YOUR ASSIGNMENT: Give back exactly the lines of the data below, starting with the line that has "and the mirror level" and going on through the line that has "one point -/".

SUPPLIED RECORDS:
import Summits.Ventures.PercRepro.ProfileFlatUpsetHyperplane

/-!
# PercRepro — (G) AT EVERY PRINCIPAL UP-SET `↑F₀` ON `N ≤ 2 rk F₀ + 1` POINTS (the unique-trace double counting)
(p10, gen 19; `proofs/P10-AVFULL.md` §27(h))

`M` of rank `r` on `N` points, `F₀` a flat of rank `s` with `N ≤ 2s + 1`.  A separated set of `principalUp M F₀`
has `#Z ≥ s` (`F₀ ⊆ cl Z`), so only the level `#Z = s` can carry a negative term (`negS`, weight `−c` with
`c = N + 1 − 2s ∈ {1, 2}` when `N ≥ 2s`; for `N ≤ 2s − 1` every term is `≥ 0`), and the mirror level
`#Z = N + 1 − s` carries `+c` (`posS`).  DOUBLE COUNTING `Z ⊆ B` between `negS` and `posS`: every `Z ∈ negS` extends
to some `B ∈ posS` (add `c` points outside the closure, one at a time — `exists_insert_rk_eq_card_of_rk_lt`), and
every `B ∈ posS` lies above at most ONE `Z ∈ negS`, namely `Z = B ∩ F₀` (`Z ⊆ F₀` has `s` points, and `B ∩ F₀` is an
independent subset of `F₀`).  THEOREM `sum_sepSets_principal_nonneg_of_card_le`.  It subsumes the hyperplane case
(108th: `s = r − 1`, `N = 2r − 2`) and the corank-two cases on `≤ 2r − 3` points; in pointed language it lies
inside the `p`-girth regime of gen 16 (`N + 1 ≤ 2(s + 1) ≤ g_p + ρ` …) — a new formulation, NOT new coverage; the
corank-two case on `2r − 2 = 2s + 2` points (110th) is exactly the first case outside it.  Nothing here asserts (G).
-/

open scoped Matroid

namespace PercRepro.Cogirth

open Finset ThmH Skew

variable {α : Type} [DecidableEq α] {M : Matroid α} [M.Finite]

/-! ### Augmenting an independent set by one point -/

/-- An independent set of rank below the rank of `M` extends by a point of the ground set. -/
theorem exists_insert_rk_eq_card_of_rk_lt {Z : Finset α} (hZg : Z ⊆ gr M) (hZr : rk M Z = Z.card)
    (hlt : rk M Z < rk M (gr M)) : ∃ x ∈ gr M, x ∉ Z ∧ rk M (insert x Z) = (insert x Z).card := by
  have hne : (gr M \ clF M Z).Nonempty := by
    rw [nonempty_iff_ne_empty, Ne, sdiff_eq_empty_iff_subset]
    intro hcon
    have := rk_mono_fu (M := M) hcon
    rw [rk_clF_eq_fu] at this
    omega
  obtain ⟨x, hx⟩ := hne
  rw [mem_sdiff] at hx
  have hxZ : x ∉ Z := fun h => hx.2 (subset_clF_fu hZg h)
  exact ⟨x, hx.1, hxZ, rk_insert_eq_card_of_notMem_clF hx.1 hZg hZr hxZ hx.2⟩

/-! ### The levels `s` and `N + 1 − s` -/

/-- The level `#Z = rk F₀` of the separated sets. -/
noncomputable def negS (M : Matroid α) [M.Finite] (F₀ : Finset α) : Finset (Finset α) :=
  (sepSets M (principalUp M F₀)).filter (fun Z => Z.card = rk M F₀)

/-- The mirror level `#Z = N + 1 − rk F₀`. -/
noncomputable def posS (M : Matroid α) [M.Finite] (F₀ : Finset α) : Finset (Finset α) :=
  (sepSets M (principalUp M F₀)).filter (fun Z => Z.card + rk M F₀ = (gr M).card + 1)

/-- Membership in `negS`. -/
theorem mem_negS {F₀ Z : Finset α} :
    Z ∈ negS M F₀ ↔ Z ∈ sepSets M (principalUp M F₀) ∧ Z.card = rk M F₀ := by
  unfold negS; rw [mem_filter]

/-- Membership in `posS`. -/
theorem mem_posS {F₀ Z : Finset α} :
    Z ∈ posS M F₀ ↔ Z ∈ sepSets M (principalUp M F₀) ∧ Z.card + rk M F₀ = (gr M).card + 1 := by
  unfold posS; rw [mem_filter]

/-- For a separated set of a principal up-set: `rk F₀ ≤ #Z`, `#(E ∖ Z) + 1 ≤ r` and `#Z + #(E ∖ Z) = N`. -/
theorem bounds_of_mem_sepSets_principal {F₀ : Finset α} (hF : IsFlatF M F₀) {Z : Finset α}
    (hZ : Z ∈ sepSets M (principalUp M F₀)) :
    rk M F₀ ≤ Z.card ∧ (gr M \ Z).card + 1 ≤ rk M (gr M) ∧ Z.card + (gr M \ Z).card = (gr M).card := by
  have hZ' := hZ
  rw [mem_sepSets, mem_biIndepAll] at hZ'
  obtain ⟨⟨hZg, hZr, hZc⟩, hin, hout⟩ := hZ'
  rw [mem_principalUp] at hin
  refine ⟨?_, ?_, ?_⟩
  · have := rk_mono_fu (M := M) hin.2.2
    rwa [rk_clF_eq_fu, hZr] at this
  · by_contra hcon
    have hle : rk M (gr M \ Z) ≤ rk M (gr M) := rk_mono_fu sdiff_subset
    have heq : rk M (gr M \ Z) = rk M (gr M) := by omega
    apply hout
    rw [mem_principalUp, clF_eq_gr_of_rk_eq sdiff_subset heq]
    exact ⟨Subset.refl _, ⟨Subset.refl _, Subset.antisymm (clF_subset_gr_fu _) (subset_clF_fu (Subset.refl _))⟩,
      hF.1⟩
  · rw [card_sdiff_of_subset hZg]; have := card_le_card hZg; omega

/-- A separated set of the level `rk F₀` lies in `F₀`. -/
theorem subset_of_mem_negS {F₀ : Finset α} (hF : IsFlatF M F₀) {Z : Finset α} (hZ : Z ∈ negS M F₀) : Z ⊆ F₀ := by
  obtain ⟨hZs, hc⟩ := mem_negS.1 hZ
  have hZ' := hZs
  rw [mem_sepSets, mem_biIndepAll] at hZ'
  obtain ⟨⟨hZg, hZr, _⟩, hin, _⟩ := hZ'
  rw [mem_principalUp] at hin
  exact (subset_clF_fu hZg).trans (subset_of_subset_clF_of_rk_eq hF hin.2.2 (by rw [hZr, hc]))

/-- Every term is at least `c · ([Z ∈ posS] − [Z ∈ negS])` with `c = N + 1 − 2 rk F₀`, when `N ≤ 2 rk F₀ + 1`. -/
theorem term_ge_of_mem_sepSets_small {F₀ : Finset α} (hF : IsFlatF M F₀) (hN : (gr M).card ≤ 2 * rk M F₀ + 1)
    {Z : Finset α} (hZ : Z ∈ sepSets M (principalUp M F₀)) :
    ((gr M).card + 1 - 2 * (rk M F₀ : ℤ)) *
      ((if Z ∈ posS M F₀ then 1 else 0 : ℤ) - (if Z ∈ negS M F₀ then 1 else 0)) ≤
      2 * (Z.card : ℤ) - (gr M).card - 1 := by
  obtain ⟨h1, _, _⟩ := bounds_of_mem_sepSets_principal hF hZ
  have h1' : (rk M F₀ : ℤ) ≤ Z.card := by exact_mod_cast h1
  have hN' : ((gr M).card : ℤ) ≤ 2 * rk M F₀ + 1 := by exact_mod_cast hN
  by_cases hn : Z ∈ negS M F₀
  · have hc : (Z.card : ℤ) = rk M F₀ := by exact_mod_cast (mem_negS.1 hn).2
    rw [if_pos hn]
    by_cases hp : Z ∈ posS M F₀
    · -- both levels coincide: `N + 1 = 2s`, the weight and the term vanish
      have hc2 : (Z.card : ℤ) + rk M F₀ = (gr M).card + 1 := by exact_mod_cast (mem_posS.1 hp).2
      rw [if_pos hp]
      linarith
    · rw [if_neg hp]
      linarith
  · rw [if_neg hn]
    by_cases hp : Z ∈ posS M F₀
    · have hc : (Z.card : ℤ) + rk M F₀ = (gr M).card + 1 := by exact_mod_cast (mem_posS.1 hp).2
      rw [if_pos hp]
      linarith
    · rw [if_neg hp]
      simp only [sub_zero, mul_zero]
      have hne : Z.card ≠ rk M F₀ := fun h => hn (mem_negS.2 ⟨hZ, h⟩)
      have h2 : (rk M F₀ : ℤ) + 1 ≤ Z.card := by
        have : rk M F₀ + 1 ≤ Z.card := by omega
        exact_mod_cast this
      linarith

/-! ### The double counting -/

/-- A level-`s` separated set extends to a separated set of the mirror level (when `N ≤ 2s + 1`). -/
theorem exists_mem_posS_superset {F₀ : Finset α} (hF : IsFlatF M F₀) (hN : (gr M).card ≤ 2 * rk M F₀ + 1)
    (hN' : 2 * rk M F₀ ≤ (gr M).card) {Z : Finset α} (hZ : Z ∈ negS M F₀) : ∃ B ∈ posS M F₀, Z ⊆ B := by
  obtain ⟨hZs, hc⟩ := mem_negS.1 hZ
  obtain ⟨_, h2, h3⟩ := bounds_of_mem_sepSets_principal hF hZs
  have hZ' := hZs
  rw [mem_sepSets, mem_biIndepAll] at hZ'
  obtain ⟨⟨hZg, hZr, hZc⟩, hin, hout⟩ := hZ'
  rw [mem_principalUp] at hin hout
  -- a superset `B ⊇ Z` with `Z ⊆ B ⊆ E`, `B` independent of size `N + 1 − s` — built by one or two augmentations
  have key : ∀ B : Finset α, Z ⊆ B → B ⊆ gr M → rk M B = B.card → B.card + rk M F₀ = (gr M).card + 1 →
      B ∈ posS M F₀ := by
    intro B hZB hBg hBr hBc
    rw [mem_posS, mem_sepSets, mem_biIndepAll]
    refine ⟨⟨⟨hBg, hBr, rk_eq_card_of_subset_of_rk_eq_card (sdiff_subset_sdiff (Subset.refl _) hZB) hZc⟩, ?_, ?_⟩,
      hBc⟩
    · rw [mem_principalUp]
      exact ⟨clF_subset_gr_fu _, isFlatF_clF _, hin.2.2.trans (clF_mono_fu hZB)⟩
    · intro hcon
      rw [mem_principalUp] at hcon
      apply hout
      exact ⟨clF_subset_gr_fu _, isFlatF_clF _,
        hcon.2.2.trans (clF_mono_fu (sdiff_subset_sdiff (Subset.refl _) hZB))⟩
  -- first augmentation
  have hlt1 : rk M Z < rk M (gr M) := by omega
  obtain ⟨x, hxg, hxZ, hx⟩ := exists_insert_rk_eq_card_of_rk_lt hZg hZr hlt1
  have hZ1g : insert x Z ⊆ gr M := insert_subset hxg hZg
  have hc1 : (insert x Z).card = Z.card + 1 := card_insert_of_notMem hxZ
  by_cases hcase : Z.card + 1 + rk M F₀ = (gr M).card + 1
  · exact ⟨insert x Z, key _ (subset_insert x Z) hZ1g hx (by rw [hc1]; exact hcase), subset_insert x Z⟩
  · -- second augmentation: `N = 2s + 1`
    have hlt2 : rk M (insert x Z) < rk M (gr M) := by rw [hx, hc1]; omega
    obtain ⟨y, hyg, hyZ, hy⟩ := exists_insert_rk_eq_card_of_rk_lt hZ1g hx hlt2
    have hc2 : (insert y (insert x Z)).card = Z.card + 2 := by rw [card_insert_of_notMem hyZ, hc1]
    refine ⟨insert y (insert x Z), key _ ((subset_insert x Z).trans (subset_insert y _))
      (insert_subset hyg hZ1g) hy (by rw [hc2]; omega), (subset_insert x Z).trans (subset_insert y _)⟩

/-- A mirror-level set lies above at most one level-`s` separated set: `Z = B ∩ F₀`. -/
theorem eq_inter_of_mem_negS_of_subset {F₀ : Finset α} (hF : IsFlatF M F₀) {B : Finset α} (hB : B ∈ posS M F₀)
    {Z : Finset α} (hZ : Z ∈ negS M F₀) (hZB : Z ⊆ B) : Z = B ∩ F₀ := by
  have hZF : Z ⊆ F₀ := subset_of_mem_negS hF hZ
  have hsub : Z ⊆ B ∩ F₀ := subset_inter hZB hZF
  obtain ⟨hBs, _⟩ := mem_posS.1 hB
  have hBr : rk M B = B.card := (mem_biIndepAll.1 (mem_sepSets.1 hBs).1).2.1
  have hcard : (B ∩ F₀).card ≤ rk M F₀ := by
    have h1 : rk M (B ∩ F₀) = (B ∩ F₀).card := rk_eq_card_of_subset_of_rk_eq_card inter_subset_left hBr
    have h2 : rk M (B ∩ F₀) ≤ rk M F₀ := rk_mono_fu inter_subset_right
    omega
  have hc : Z.card = rk M F₀ := (mem_negS.1 hZ).2
  exact eq_of_subset_of_card_le hsub (by omega)

/-- The level-`s` sets are at most the mirror-level sets (`N ≤ 2s + 1`). -/
theorem card_negS_le_card_posS {F₀ : Finset α} (hF : IsFlatF M F₀) (hN : (gr M).card ≤ 2 * rk M F₀ + 1)
    (hN' : 2 * rk M F₀ ≤ (gr M).card) : (negS M F₀).card ≤ (posS M F₀).card := by
  have h := card_mul_le_card_mul (fun (Z B : Finset α) => Z ⊆ B) (s := negS M F₀) (t := posS M F₀)
    (m := 1) (n := 1)
    (fun Z hZ => by
      obtain ⟨B, hB, hZB⟩ := exists_mem_posS_superset hF hN hN' hZ
      exact card_pos.2 ⟨B, (mem_bipartiteAbove _).2 ⟨hB, hZB⟩⟩)
    (fun B hB => by
      rw [card_le_one]
      intro Z₁ hZ₁ Z₂ hZ₂
      rw [mem_bipartiteBelow] at hZ₁ hZ₂
      rw [eq_inter_of_mem_negS_of_subset hF hB hZ₁.1 hZ₁.2, eq_inter_of_mem_negS_of_subset hF hB hZ₂.1 hZ₂.2])
  omega

/-- **(G) AT EVERY PRINCIPAL UP-SET ON `N ≤ 2 rk F₀ + 1` POINTS**: the signed sum is non-negative. -/
theorem sum_sepSets_principal_nonneg_of_card_le {F₀ : Finset α} (hF : IsFlatF M F₀)
    (hN : (gr M).card ≤ 2 * rk M F₀ + 1) :
    0 ≤ ∑ Z ∈ sepSets M (principalUp M F₀), (2 * (Z.card : ℤ) - (gr M).card - 1) := by
  have h1 : ∑ Z ∈ sepSets M (principalUp M F₀), ((gr M).card + 1 - 2 * (rk M F₀ : ℤ)) *
      ((if Z ∈ posS M F₀ then 1 else 0 : ℤ) - (if Z ∈ negS M F₀ then 1 else 0)) ≤
        ∑ Z ∈ sepSets M (principalUp M F₀), (2 * (Z.card : ℤ) - (gr M).card - 1) :=
    sum_le_sum (fun Z hZ => term_ge_of_mem_sepSets_small hF hN hZ)
  have hP : (sepSets M (principalUp M F₀)).filter (fun Z => Z ∈ posS M F₀) = posS M F₀ := by
    ext Z; rw [mem_filter]; exact ⟨fun h => h.2, fun h => ⟨(mem_posS.1 h).1, h⟩⟩
  have hN' : (sepSets M (principalUp M F₀)).filter (fun Z => Z ∈ negS M F₀) = negS M F₀ := by
    ext Z; rw [mem_filter]; exact ⟨fun h => h.2, fun h => ⟨(mem_negS.1 h).1, h⟩⟩
  rw [← mul_sum, sum_sub_distrib, sum_boole, sum_boole, hP, hN'] at h1
  by_cases hc : (gr M).card + 1 ≤ 2 * rk M F₀
  · -- no negative term at all: `c ≤ 0`; use the termwise bound directly
    apply sum_nonneg
    intro Z hZ
    obtain ⟨hb, _, _⟩ := bounds_of_mem_sepSets_principal hF hZ
    have hb' : (rk M F₀ : ℤ) ≤ Z.card := by exact_mod_cast hb
    have hc' : ((gr M).card : ℤ) + 1 ≤ 2 * rk M F₀ := by exact_mod_cast hc
    linarith
  · have h2 := card_negS_le_card_posS hF hN (by omega)
    have h3 : ((negS M F₀).card : ℤ) ≤ (posS M F₀).card := by exact_mod_cast h2
    have hc' : 0 ≤ ((gr M).card : ℤ) + 1 - 2 * rk M F₀ := by
      have : 2 * rk M F₀ < (gr M).card + 1 := by omega
      have : (2 * rk M F₀ : ℤ) < (gr M).card + 1 := by exact_mod_cast this
      linarith
    have h4 : 0 ≤ ((gr M).card + 1 - 2 * (rk M F₀ : ℤ)) * ((posS M F₀).card - (negS M F₀).card) :=
      mul_nonneg hc' (by linarith)
    linarith

end PercRepro.Cogirth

WORKED SOLUTION:
`c = N + 1 − 2s ∈ {1, 2}` when `N ≥ 2s`; for `N ≤ 2s − 1` every term is `≥ 0`), and the mirror level
`#Z = N + 1 − s` carries `+c` (`posS`).  DOUBLE COUNTING `Z ⊆ B` between `negS` and `posS`: every `Z ∈ negS` extends
to some `B ∈ posS` (add `c` points outside the closure, one at a time — `exists_insert_rk_eq_card_of_rk_lt`), and
every `B ∈ posS` lies above at most ONE `Z ∈ negS`, namely `Z = B ∩ F₀` (`Z ⊆ F₀` has `s` points, and `B ∩ F₀` is an
independent subset of `F₀`).  THEOREM `sum_sepSets_principal_nonneg_of_card_le`.  It subsumes the hyperplane case
(108th: `s = r − 1`, `N = 2r − 2`) and the corank-two cases on `≤ 2r − 3` points; in pointed language it lies
inside the `p`-girth regime of gen 16 (`N + 1 ≤ 2(s + 1) ≤ g_p + ρ` …) — a new formulation, NOT new coverage; the
corank-two case on `2r − 2 = 2s + 2` points (110th) is exactly the first case outside it.  Nothing here asserts (G).
-/

open scoped Matroid

namespace PercRepro.Cogirth

open Finset ThmH Skew

variable {α : Type} [DecidableEq α] {M : Matroid α} [M.Finite]

/-! ### Augmenting an independent set by one point -/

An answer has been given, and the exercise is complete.